SUPPLIED DATA:
___

import Summits.QuantumFields.YangMills.Theorems.BalabanUVNodesProp4V0AtRecord
import Summits.QuantumFields.YangMills.Theorems.BalabanUVNodesN07SectCRegimeOfRecordSmall
import Summits.QuantumFields.YangMills.Theorems.BalabanUVNodesN07ChartLineFactsS1
import Literature.MathematicalPhysics.QuantumFieldTheory.Balaban1983to89.B11Ineq73KernelLettersPerLattice
import Literature.MathematicalPhysics.QuantumFieldTheory.Balaban1983to89.B9Ineq369CurvatureSmall
import HarnessLib

/-!
# NODE N07 — (R2) «PROP. 4 FOR `W`» AT THE RECORD, PER LATTICE AND IN THE SMALL: `∃ t₀ > 0, ∀ 0 < ε_C ≤ t₀, ∃ a₃ > 0, ∃ C₄ ≥ 0, QuadAnalytic (WOfRecordAt … U₀ … ε_C G′) C₄ a₃`
# — ANY `N`, ANY guarded background `U₀`, ANY `G′` (existential, NON-uniform constants)

Cell `pub-ymgap`, width seat `pub-ymgap-dag-n07-w3` (g27), INTENT-18 ∕ CLAIM-18.  `--kind proof --supports stmt-QuantumFields-27238 --as helper`; count-neutral.
[15] = [Balaban1985Variational]; [B9] = [Balaban1985BackgroundPropagators]; [B7] = [Balaban1985Averaging].

WHY.  def-Y's `RegimeTok` row (R2) `quad : QuadAnalytic (S.W V) S.C₄ S.a₃` — [15] Prop. 4 (98) for the record's `W := WOfRecordAt F N K k Ω U₀ levB a hpos♭ hQ ε_C G′` (lit ✓`B11Eq80Current.W80` at
the record's letters, `Node00.BgRemainderOfRecord` :506) — is the ONE analytic input my flat (R-a) road (✓p826658 ∕ ✓p826780 ∕ ✓p827017) still displays.  Print proves it with constants
«depending on d and L only»; the tree holds every brick of the PER-LATTICE statement: lit ✓`B11Ineq73KernelLettersPerLattice.exists_quadAnalytic_W80` (the kernel-column letters `θ_E`,
`θ₃` inhabited at a fixed lattice) wants (a) the Sect. C regime `Regime H♭ 0 C^{𝔰𝔩} b 0 C₂ c₄ 0 a_C ε_C` with `Prop4Hyp C^{𝔰𝔩} C₂ c₄` — my ✓`exists_sectCRegime_ofRecord` (p826188, in the small,
any `N`, any guarded `U₀`) — and (b) the V₀-group's slot `hqV : ‖Y‖ < R_V → ‖curV0 ρ τ U₀ Y‖ ≤ C_V‖Y‖²` — porter PTB-1's ✓`Prop4V0AtRecord.curV0AtRecord_quadBound` (the `(c·ρ, c⁻¹·τ)`
rescaling of lit's V₀ bound for the record's NON-contractive `τ = tr`), whose displayed letters `α` (plaquette window) and `ω`, `Ω` (weight profile) are INHABITED PER LATTICE here
(`α := 2∕η²` since `‖U₀(∂p)‖ ≤ 1`, lit ✓`B9Ineq369CurvatureSmall.norm_plaqHolU_le` + ✓`unitsOfRecord_mem_U1`; `ω`, `Ω` := the finite sups themselves).

WHAT IS PROVED (kernel-checked, sorry-free, standard axioms only).
* §1 `quadAnalytic_of_radius_le` (bookkeeping: (98) on a ball holds on every smaller ball); ★★ `curV0AtRecord_quadBound_perLattice` — `∃ C_V ≥ 0, ∀ ‖Y‖ < 1∕16, ‖curV0 (rhoRec N) (tauRecCLM N)
  (unitsOfRecord F N U₀) Y‖ ≤ C_V‖Y‖²` at EVERY background, NO letter (any `N ≥ 1`).
* §2 ★★★ `exists_quadAnalytic_WOfRecordAt` — under the guard `SmallBelow (avOfRecord F N K) k U₀` ONLY: `∃ t₀ > 0, ∀ ε_C, 0 < ε_C → ε_C ≤ t₀ → ∃ a₃ > 0, ∃ C₄ ≥ 0, a₃ ≤ ε_C ∧
  QuadAnalytic (WOfRecordAt F N K k Ω U₀ levB a hpos♭ hQ ε_C G′) C₄ a₃` (any `N`, `U₀`, `G′`, `levB`, `a`, binders); ★★★ `exists_quadAnalytic_WOfRecordAt_one` — the same at `U₀ = 1`
  with no guard (✓`smallBelow_one`).

HONEST LABELS.  PER-LATTICE, IN-THE-SMALL, EXISTENTIAL: `t₀`, `a₃`, `C₄` depend on the lattice (`K`, `k`, `η`, the level maps), on the background and on the binders — NOT print's «d and L
only» (that uniformity is [15] Prop. 4 proper and stays the N06 ∕ lit lane's business: ✓`BalabanUVNodesProp4UniformAtRecord` displays its [B9]-class inputs).  Nothing of [15] is
re-derived: this file FEEDS landed theorems.  Count-neutral; N07 NOT discharged; K0ᴬ ⟨27238⟩ NOT closed; R4 is the conditional finite-𝕋⁴ rung `BalabanLadder.UV` only; finite torus,
fixed `ε` — nothing continuum ∕ OS ∕ Clay.  **The Yang–Mills mass gap is NOT proved by any of this.**  No `sorry`, no `instance ∕ notation`; standard axioms.
-/

set_option autoImplicit false

noncomputable section

open scoped BigOperators Matrix.Norms.L2Operator InnerProductSpace NNReal

namespace Summit.QuantumFields.YangMills.Theorems.N07Prop4WOfRecordPerLattice

open Literature.MathematicalPhysics.QuantumFieldTheory.Balaban1983to89
open Literature.MathematicalPhysics.QuantumFieldTheory.Balaban1983to89.T4Continuum (T4Family)
open T4Continuum BlockAveraging
open B7Prop1Explicit (U1)
open B9Eq310DeltaPrime (plaqHolU)
open B11Eq103H1Complex (SiteL2K BondL2K)
open B11Eq111FrakG (nabla115)
open B11Eq115Space (NegSize NegSup levWeight JetSup Space115)
open B11Eq174Chart (Regime)
open B11Prop6Scheme (Prop4Hyp)
open B13Contraction113 (QuadAnalytic)
open B11Eq63V0GroupCurrent (curV0)
open B11Ineq73KernelLettersPerLattice (exists_quadAnalytic_W80)
open B9Ineq369CurvatureSmall (norm_plaqHolU_le)
open Node00
open Summit.QuantumFields.YangMills.Theorems.Prop4V0AtRecord (curV0AtRecord_quadBound unitsOfRecord_mem_U1)
open Summit.QuantumFields.YangMills.Theorems.N07SectCRegimeOfRecordSmall (exists_sectCRegime_ofRecord)

/-! ## §1  Bookkeeping on (98), and the V₀-group's slot per lattice at every background -/

/-- Bookkeeping: Prop. 4's shape `QuadAnalytic W C R` persists on every smaller ball `R′ ≤ R`. [cite: Balaban1985Variational, Prop. 4 (98) p.293 (bookkeeping)] -/
theorem quadAnalytic_of_radius_le {𝒴 𝒵 : Type*} [NormedAddCommGroup 𝒴] [NormedSpace ℂ 𝒴] [NormedAddCommGroup 𝒵] [NormedSpace ℂ 𝒵]
    {W : 𝒴 → 𝒵} {C R R' : ℝ} (h : QuadAnalytic W C R) (hR : R' ≤ R) : QuadAnalytic W C R' where
  quad Y hY := h.quad Y (lt_of_lt_of_le hY hR)
  lineAnalytic P Q := (h.lineAnalytic P Q).mono fun _ hζ => lt_of_lt_of_le hζ hR

section Record

variable (F : T4Family) (N : ℕ) [NeZero N] (K : ℕ) (k : ℕ) (Ω : ℕ → Set (Site (F.P K) 0)) (U₀ : GaugeField (F.P K) 0 (SU N))
  [Fact (0 < (F.L : ℝ))] [Fact (0 < (F.P K).eta k)]

/-- ★★ **THE V₀-GROUP's (98)-SLOT AT THE RECORD, PER LATTICE, AT EVERY BACKGROUND, NO LETTER**: `∃ C_V ≥ 0, ‖Y‖ < 1∕16 → ‖curV0 (rhoRec N) (tauRecCLM N) (unitsOfRecord F N U₀) Y‖ ≤ C_V‖Y‖²`
— porter ✓`curV0AtRecord_quadBound` with its plaquette window `α := 2∕η²` (`‖U₀(∂p) − 1‖ ≤ ‖U₀(∂p)‖ + 1 ≤ 2`, `SU(N)`-unitary bond variables) and its weight-profile letters taken to be the
finite sups `w̄`, `w̲⁻¹` of THIS lattice's level weights. [cite: Balaban1985Variational, (98) p.293, (90)–(96) pp.291–292; Balaban1985BackgroundPropagators, (3.1) p.390; Balaban1985Averaging, (19)–(20) p.21] -/
theorem curV0AtRecord_quadBound_perLattice :
    ∃ CV : ℝ, 0 ≤ CV ∧ ∀ Y : Space115Lit F N K k Ω U₀, ‖Y‖ < 1 / 16 →
      ‖curV0 (lev₁ := pairLevLit F Ω k) (Dc := nabla115 ((F.P K).eta k) (unitsOfRecord F N U₀)) (rhoRec N) (tauRecCLM N) (unitsOfRecord F N U₀) Y‖ ≤
        CV * ‖Y‖ ^ 2 := by
  have hη : 0 < (F.P K).eta k := Fact.out
  -- the plaquette window, per lattice: `‖U₀(∂p) − 1‖ ≤ 2 = (2/η²)·η²`
  have hU1 : ∀ b, ‖(unitsOfRecord F N U₀ b : Matrix (Fin N) (Fin N) ℂ)‖ ≤ 1 ∧
      ‖(((unitsOfRecord F N U₀ b)⁻¹ : (Matrix (Fin N) (Fin N) ℂ)ˣ) : Matrix (Fin N) (Fin N) ℂ)‖ ≤ 1 := fun b => unitsOfRecord_mem_U1 F N U₀ b
  have hpl : ∀ p : B9SectCLatticeCarrier.Plaq (F.P K).d (fun _ => (F.P K).sitesPerDir 0),
      ‖(plaqHolU (unitsOfRecord F N U₀) p : Matrix (Fin N) (Fin N) ℂ) - 1‖ ≤ 2 / (F.P K).eta k ^ 2 * (F.P K).eta k ^ 2 := fun p => by
    rw [div_mul_cancel₀ _ (pow_ne_zero 2 hη.ne')]
    calc ‖(plaqHolU (unitsOfRecord F N U₀) p : Matrix (Fin N) (Fin N) ℂ) - 1‖
        ≤ ‖(plaqHolU (unitsOfRecord F N U₀) p : Matrix (Fin N) (Fin N) ℂ)‖ + ‖(1 : Matrix (Fin N) (Fin N) ℂ)‖ := norm_sub_le _ _
      _ ≤ 1 + 1 := add_le_add (norm_plaqHolU_le hU1 p).1 norm_one.le
      _ = 2 := by norm_num
  -- the weight profile, per lattice: the finite sups themselves
  set ω : ℝ := max 1 (NegSup.wSup (levWeight (F.L : ℝ) ((F.P K).eta k) (bondLevLit F Ω k) 1) : ℝ) with hω
  set Ωw : ℝ := max 1 (max (NegSup.wInvSup (levWeight (F.L : ℝ) ((F.P K).eta k) (bondLevLit F Ω k) 1) : ℝ)
    (NegSup.wInvSup (levWeight (F.L : ℝ) ((F.P K).eta k) (pairLevLit F Ω k) 2) : ℝ)) with hΩw
  have hω1 : 1 ≤ ω := le_max_left _ _
  have hΩ1 : 1 ≤ Ωw := le_max_left _ _
  have hα : (0 : ℝ) ≤ 2 / (F.P K).eta k ^ 2 := by positivity
  refine ⟨_, ?_, fun Y hY => curV0AtRecord_quadBound F N k Ω U₀ hα hpl hω1 hΩ1 (le_max_right _ _)
    ((le_max_left _ _).trans (le_max_right _ _)) ((le_max_right _ _).trans (le_max_right _ _)) Y hY⟩
  have hω0 : 0 ≤ ω := zero_le_one.trans hω1
  have hΩ0 : 0 ≤ Ωw := zero_le_one.trans hΩ1
  positivity

end Record

/-! ## §2  (R2) at the record, per lattice, in the small -/

section Prop4W

variable (F : T4Family) (N : ℕ) [NeZero N] (K : ℕ) (k : ℕ) (Ω : ℕ → Set (Site (F.P K) 0)) (U₀ : GaugeField (F.P K) 0 (SU N))
  [Fact (0 < (F.L : ℝ))] [Fact (0 < (F.P K).eta k)] [Fact (0 < c0Rec F K k)] [Fact (∀ c, 0 < wBRec F K k c)]
  (levB : PBond (F.P K) k → ℕ) (a : ℝ)
  (hposb : ∀ x, x ≠ 0 → 0 < RCLike.re ⟪x, laplaceAOfRecord F N k U₀ (QOfRecord F N k U₀) (QflatOfRecord F N k) a x⟫_ℂ)
  (hQ : Function.Surjective (QOfRecord F N k U₀))
  (Gp : SiteL2K ℂ (F.P K).d (fun _ => (F.P K).sitesPerDir 0) (c0Rec F K k) (WRec N) →ₗ[ℂ]
    SiteL2K ℂ (F.P K).d (fun _ => (F.P K).sitesPerDir 0) (c0Rec F K k) (WRec N))

/-- ★★★ **(R2) — [15] PROP. 4 (98) FOR THE RECORD's `W`, PER LATTICE, IN THE SMALL, AT EVERY GUARDED BACKGROUND**: lit ✓`exists_quadAnalytic_W80` (kernel-column letters per lattice)
fed by ✓`exists_sectCRegime_ofRecord` (the Sect. C regime + `Prop4Hyp C^{𝔰𝔩}` for `0 < a_C ≤ ε_C ≤ t₀`, read at `a_C := ε_C`) and §1's V₀ slot; the radius is cut down to `a₃ ≤ ε_C`
(`quadAnalytic_of_radius_le`) as def-Y's `RegimeTok.dom` wants. [cite: Balaban1985Variational, Prop. 4 (97)–(98) pp.292–293, (73) p.289, (45)–(47) p.285, (80) p.290] -/
theorem exists_quadAnalytic_WOfRecordAt (hU₀ : SmallBelow (avOfRecord F N K) k U₀) :
    ∃ t₀ > 0, ∀ εC : ℝ, 0 < εC → εC ≤ t₀ → ∃ a₃ > 0, ∃ C₄ ≥ 0, a₃ ≤ εC ∧
      QuadAnalytic (WOfRecordAt F N K k Ω U₀ levB a hposb hQ εC Gp) C₄ a₃ := by
  haveI : CompleteSpace (NegSize (F.L : ℝ) ((F.P K).eta k) levB 0 (Matrix (Fin N) (Fin N) ℂ)) := FiniteDimensional.complete ℂ _
  obtain ⟨b, C₂, c₄, t₀, -, -, -, ht₀, hP, hRC⟩ := exists_sectCRegime_ofRecord F N K k Ω U₀ levB a hposb hQ hU₀
  obtain ⟨CV, hCV, hqV⟩ := curV0AtRecord_quadBound_perLattice F N K k Ω U₀
  refine ⟨t₀, ht₀, fun εC hεC hεt => ?_⟩
  obtain ⟨R', hR', C₄, hC₄, hq, -⟩ := exists_quadAnalytic_W80 (rhoRec N) (tauRecCLM N) (unitsOfRecord F N U₀) hCV (by norm_num : (0 : ℝ) < 1 / 16) hqV
    (hRC εC εC hεC le_rfl hεt) hP hεC (JOfRecordAtBg F N K k Ω U₀) (DeltaPiCurOfRecord F N K k Ω U₀ Gp (QflatOfRecord F N k))
  exact ⟨min R' εC, lt_min hR' hεC, C₄, hC₄, min_le_right _ _, quadAnalytic_of_radius_le hq (min_le_left _ _)⟩

end Prop4W

section Flat

variable (F : T4Family) (N : ℕ) [NeZero N] (K : ℕ) (k : ℕ) (Ω : ℕ → Set (Site (F.P K) 0))
  [Fact (0 < (F.L : ℝ))] [Fact (0 < (F.P K).eta k)] [Fact (0 < c0Rec F K k)] [Fact (∀ c, 0 < wBRec F K k c)]
  (levB : PBond (F.P K) k → ℕ) (a : ℝ)
  (hposb : ∀ x, x ≠ 0 → 0 < RCLike.re ⟪x, laplaceAOfRecord F N k (1 : GaugeField (F.P K) 0 (SU N))
    (QOfRecord F N k (1 : GaugeField (F.P K) 0 (SU N))) (QflatOfRecord F N k) a x⟫_ℂ)
  (hQ : Function.Surjective (QOfRecord F N k (1 : GaugeField (F.P K) 0 (SU N))))
  (Gp : SiteL2K ℂ (F.P K).d (fun _ => (F.P K).sitesPerDir 0) (c0Rec F K k) (WRec N) →ₗ[ℂ]
    SiteL2K ℂ (F.P K).d (fun _ => (F.P K).sitesPerDir 0) (c0Rec F K k) (WRec N))

/-- ★★★ **(R2) AT THE FLAT RECORD SCHEME, PER LATTICE, IN THE SMALL, NO GUARD** (`U₀ = 1`, ✓`smallBelow_one`): the (R2) input of ✓`regimeTok_flat_ofRecord_small` ∕ of the flat (R-a) road.
[cite: Balaban1985Variational, Prop. 4 (97)–(98) pp.292–293, p.302] -/
theorem exists_quadAnalytic_WOfRecordAt_one :
    ∃ t₀ > 0, ∀ εC : ℝ, 0 < εC → εC ≤ t₀ → ∃ a₃ > 0, ∃ C₄ ≥ 0, a₃ ≤ εC ∧
      QuadAnalytic (WOfRecordAt F N K k Ω (1 : GaugeField (F.P K) 0 (SU N)) levB a hposb hQ εC Gp) C₄ a₃ :=
  exists_quadAnalytic_WOfRecordAt F N K k Ω (1 : GaugeField (F.P K) 0 (SU N)) levB a hposb hQ Gp
    (Summit.QuantumFields.YangMills.BalabanUVNodes.N07ChartLineFactsS1.smallBelow_one F K k)

end Flat

end Summit.QuantumFields.YangMills.Theorems.N07Prop4WOfRecordPerLattice

end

___

The entries above hold the needed span. Transcribe exactly the lines from the one with "U₀) (QflatOfRecord F N k) a x⟫_ℂ)" to the one with "letters per lattice)", both included.

  (hposb : ∀ x, x ≠ 0 → 0 < RCLike.re ⟪x, laplaceAOfRecord F N k U₀ (QOfRecord F N k U₀) (QflatOfRecord F N k) a x⟫_ℂ)
  (hQ : Function.Surjective (QOfRecord F N k U₀))
  (Gp : SiteL2K ℂ (F.P K).d (fun _ => (F.P K).sitesPerDir 0) (c0Rec F K k) (WRec N) →ₗ[ℂ]
    SiteL2K ℂ (F.P K).d (fun _ => (F.P K).sitesPerDir 0) (c0Rec F K k) (WRec N))

/-- ★★★ **(R2) — [15] PROP. 4 (98) FOR THE RECORD's `W`, PER LATTICE, IN THE SMALL, AT EVERY GUARDED BACKGROUND**: lit ✓`exists_quadAnalytic_W80` (kernel-column letters per lattice)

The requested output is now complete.